The investigation had moved from Aden to Sana’a. While in Aden, the FBI felt itself as much a target as investigators and the level of paranoia was very high indeed. They brought that attitude with them to Sana’a. They would not sleep in hotels. They slept on the compound in a makeshift dormitory. They would go outside the embassy compound only for investigation purposes and for as little time as possible. There was a great deal of friction between the Diplomatic Security elements who insisted on providing protection and the FBI, which wanted very much to protect itself by a much more overt show of force.

One of my early undertakings was to sit down with all involved and to hammer out arrangements so the investigation could be pursued. In that regard I had a couple of advantages. I had very good friends in the FBI from the interagency process, the Counterterrorism Security Group process, so I really came to Sana’a with a good reputation. We were able to come to an understanding, and they knew clearly that pursuing the investigation and getting results from the investigation was one of the highest priorities that I had as Ambassador.

We were greatly assisted by the post-9/11 atmosphere because there was a great deal of sympathy for the United States government. We received many expressions of sympathy and condolences from ordinary Yemenis as well as official Yemenis and so in that propitious environment we were able to press the investigation and to get Yemeni cooperation in a number of ways, including handing over of significant amounts of documents and other evidence that was even allowed to be removed to Washington for processing by the FBI laboratories.

So we’re in a situation where the investigation was showing very gratifying results and moods brightened and cooperation within the embassy and between the embassy and the Yemeni security organs was prospering.

Q: I talked with Mike Metrinko who was there before you got there. You had the State Department security people, you had the FBI and the Navy investigators. All these people had different views of the situation. They were running around, driving on the sidewalks and they were sort of hostile to each other and making a hell of a lot of enemies among just ordinary people.
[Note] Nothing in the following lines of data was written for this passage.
/-- CARD 1 INPUT (a) `LocalCrowdingExpMoments` — **Ruelle-type exponential moments of the number
of bath particles within the interaction range `R` of a point displaced by `‖z‖ ≤ √(κ/ρ)` from
the tagged particle, under the Born law `Ψ_T² dX` of the witness, uniformly in `n`, `T ≥ 1` and
`z`** (the `fkWitness`/Dirichlet twin of `LocalNumberExpMoments` of crux 9480's line
`tagged-path-harnack-cage-moments`; classical-statistical-mechanics strength — it holds in every
no-BEC scenario, free gas: binomial counts; positive temperature: Park 1985). It prices the
dose-mismatch term of the log-Harnack cost. -/
def LocalCrowdingExpMoments : Prop :=
  ∀ v : ℝ → ℝ≥0∞, IsRepulsiveFiniteRange v → ∀ R Λ κ : ℝ, 0 < R → 0 ≤ Λ → 0 < κ →
    ∃ ρ₀ : ℝ, 0 < ρ₀ ∧ ∀ ρ : ℝ, 0 < ρ → ρ < ρ₀ → ∃ C : ℝ, 0 < C ∧ ∀ᶠ n : ℕ in atTop,
      ∀ T : ℝ, 1 ≤ T → ∀ z : Space, ‖z‖ ≤ Real.sqrt (κ / ρ) →
        ∫⁻ X : Config (n + 1),
            ENNReal.ofReal (fkWitness (N := n + 1) v (sideLength ρ (n + 1)) T (fun _ => (1 : ℝ≥0∞)) X ^ 2 *
              Real.exp (Λ * ((Finset.univ.filter fun j : Fin (n + 1) =>
                j ≠ 0 ∧ dist (X j) (X 0 + z) < R).card : ℝ))) ≤
          ENNReal.ofReal C
/-- **The `x`-coordinate of Vélu's curve read through the isogeny parameter**: with `u·Dn = 1`, `τ = z·A·M·u` (`= −x'/y'`) and
`V'` any Weierstrass equation with Vélu's coefficients, `X_{V'}(τ) = A·M³·u²` (`= τ²·x'`) — by uniqueness of the formal chart.
[cite: SilvermanAEC2009, IV.1.1] [cite: BlakestadGrant2023, Prop. 7] -/
theorem velu_two_formalXMulSq_subst {e f t : R}
    (hQ : f ^ 2 + V.a₁ * e * f + V.a₃ * f = e ^ 3 + V.a₂ * e ^ 2 + V.a₄ * e + V.a₆)
    (h2 : 2 * f + V.a₁ * e + V.a₃ = 0) (ht : t = 3 * e ^ 2 + 2 * V.a₂ * e + V.a₄ - V.a₁ * f)
    {A M Dn u : R⟦X⟧} (hA : A = V.formalXMulSq - C e * X ^ 2) (hM : M = V.formalXMulSq * A + C t * X ^ 4)
    (hDn : Dn = V.formalXMulSq * A ^ 2 + C t * X ^ 4 * (C V.a₁ * X * A - V.formalXMulSq - C f * X ^ 3))
    (hu : Dn * u = 1) (V' : WeierstrassCurve R) (h1' : V'.a₁ = V.a₁) (h2' : V'.a₂ = V.a₂) (h3' : V'.a₃ = V.a₃)
    (h4' : V'.a₄ = V.a₄ - 5 * t) (h6' : V'.a₆ = V.a₆ - V.b₂ * t - 7 * e * t) :
    V'.formalXMulSq.subst (X * A * M * u) = A * M ^ 3 * u ^ 2 := by
  have key := velu_two_formal_key V hQ h2 ht A M Dn hA hM hDn
  have hA0 : constantCoeff A = 1 := by
    rw [hA, map_sub, map_mul, map_pow, constantCoeff_X, constantCoeff_formalXMulSq]; ring
  have hM0 : constantCoeff M = 1 := by
    rw [hM, map_add, map_mul, map_mul, map_pow, constantCoeff_X, constantCoeff_formalXMulSq, hA0]; ring
  have hDn0 : constantCoeff Dn = 1 := by
    rw [hDn, map_add, map_mul, map_mul, map_mul, map_pow, map_pow, constantCoeff_X, constantCoeff_formalXMulSq, hA0]
    ring
  have hu0 : constantCoeff u = 1 := by
    have e1 := congrArg constantCoeff hu
    rw [map_mul, hDn0, one_mul, map_one] at e1
    exact e1
  have hτ0 : constantCoeff (X * A * M * u) = 0 := by
    rw [map_mul, map_mul, map_mul, constantCoeff_X]; ring
  have hP0 : constantCoeff (A * M ^ 3 * u ^ 2) = 1 := by
    rw [map_mul, map_mul, map_pow, map_pow, hA0, hM0, hu0]; ring
  refine V'.formalXMulSq_subst_eq_of_sq_eq hτ0 hP0 ?_
  rw [h1', h2', h3', h4', h6', WeierstrassCurve.b₂]
  simp only [map_sub, map_mul, map_add, map_pow, map_ofNat]
  set L₁ := C V.a₁ * X * A * M + C V.a₃ * X ^ 3 * A ^ 2 with hL₁
  linear_combination (A ^ 2 * M ^ 6 * u ^ 6) * key + (-(A ^ 2 * M ^ 6 * u ^ 4 * (1 + u * Dn - u * L₁))) * hu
It was a bureaucratic mess, and they were armed.

HULL: Mike was talking about this situation in Aden. He had deployed to Aden and, as I said, paranoia was added to legitimate threat. Yes, the situation was teetering on the brink of being out of control, and there was a real mix of people overreacting. Great damage being done. There was a lot of talent and high motivation, but the trick was to bring it together in a team effort….

It was the Ambassador’s job to take all this talent and put it together in a team so that people would feel comfortable with each other and that we would show more results. That was our approach.

The investigation eventually lead to trials in Yemen and convictions of the key al Qaeda participants. In this regard, there’s much to be said because in between there were jail breaks and recaptures…but the bottom line was the Yemenis eventually, with a great deal of help from the FBI and NCIS, were able to convict and sentence the perpetrators.

Al Qaeda’s main effort was directed against the embassy. They had links to Eastern Africa but the most active plotting was to attack the embassy or failing that, other American targets. We knew this from intelligence that we were gathering through various means, intelligence that proved quite reliable, if piecemeal.

Initially, in 2001 and 2002 it was really a question of whether with the cooperation of the Yemenis, we would get al Qaeda or whether al Qaeda would get us.

“I went out on a limb and expressed my opinion that Yemen was a ‘partner’ and not a ‘target’”

The Yemeni government in the aftermath of 9/11 said the right things. Saleh had sent a private message to President Bush pledging support. Soon after I arrived in a national holiday speech, Saleh had reiterated publicly that support.

But the whole question was whether or not they could convert that rhetorical support into practical cooperation and show results. So we really needed to do so, and we also needed to resolve this issue of whether in the War on Terror Yemen was going to be a target of the United States or whether it was going to be a partner of the United States. There was a great deal of speculation in the Western media that it was going to be the former, which caused the Yemenis great nervousness.

I was asked about this early on at a town hall meeting held for American citizens in Yemen…. I went out on a limb and expressed my opinion that Yemen was a “partner” and not a “target” and that we would get much better results through that partnership than otherwise. This was reported, as I knew it would be, in the international media, and I never heard any kind of rebuke from Washington, so at least at that stage I was going to get enough slack to explore a counterterrorism partnership with the Yemeni government.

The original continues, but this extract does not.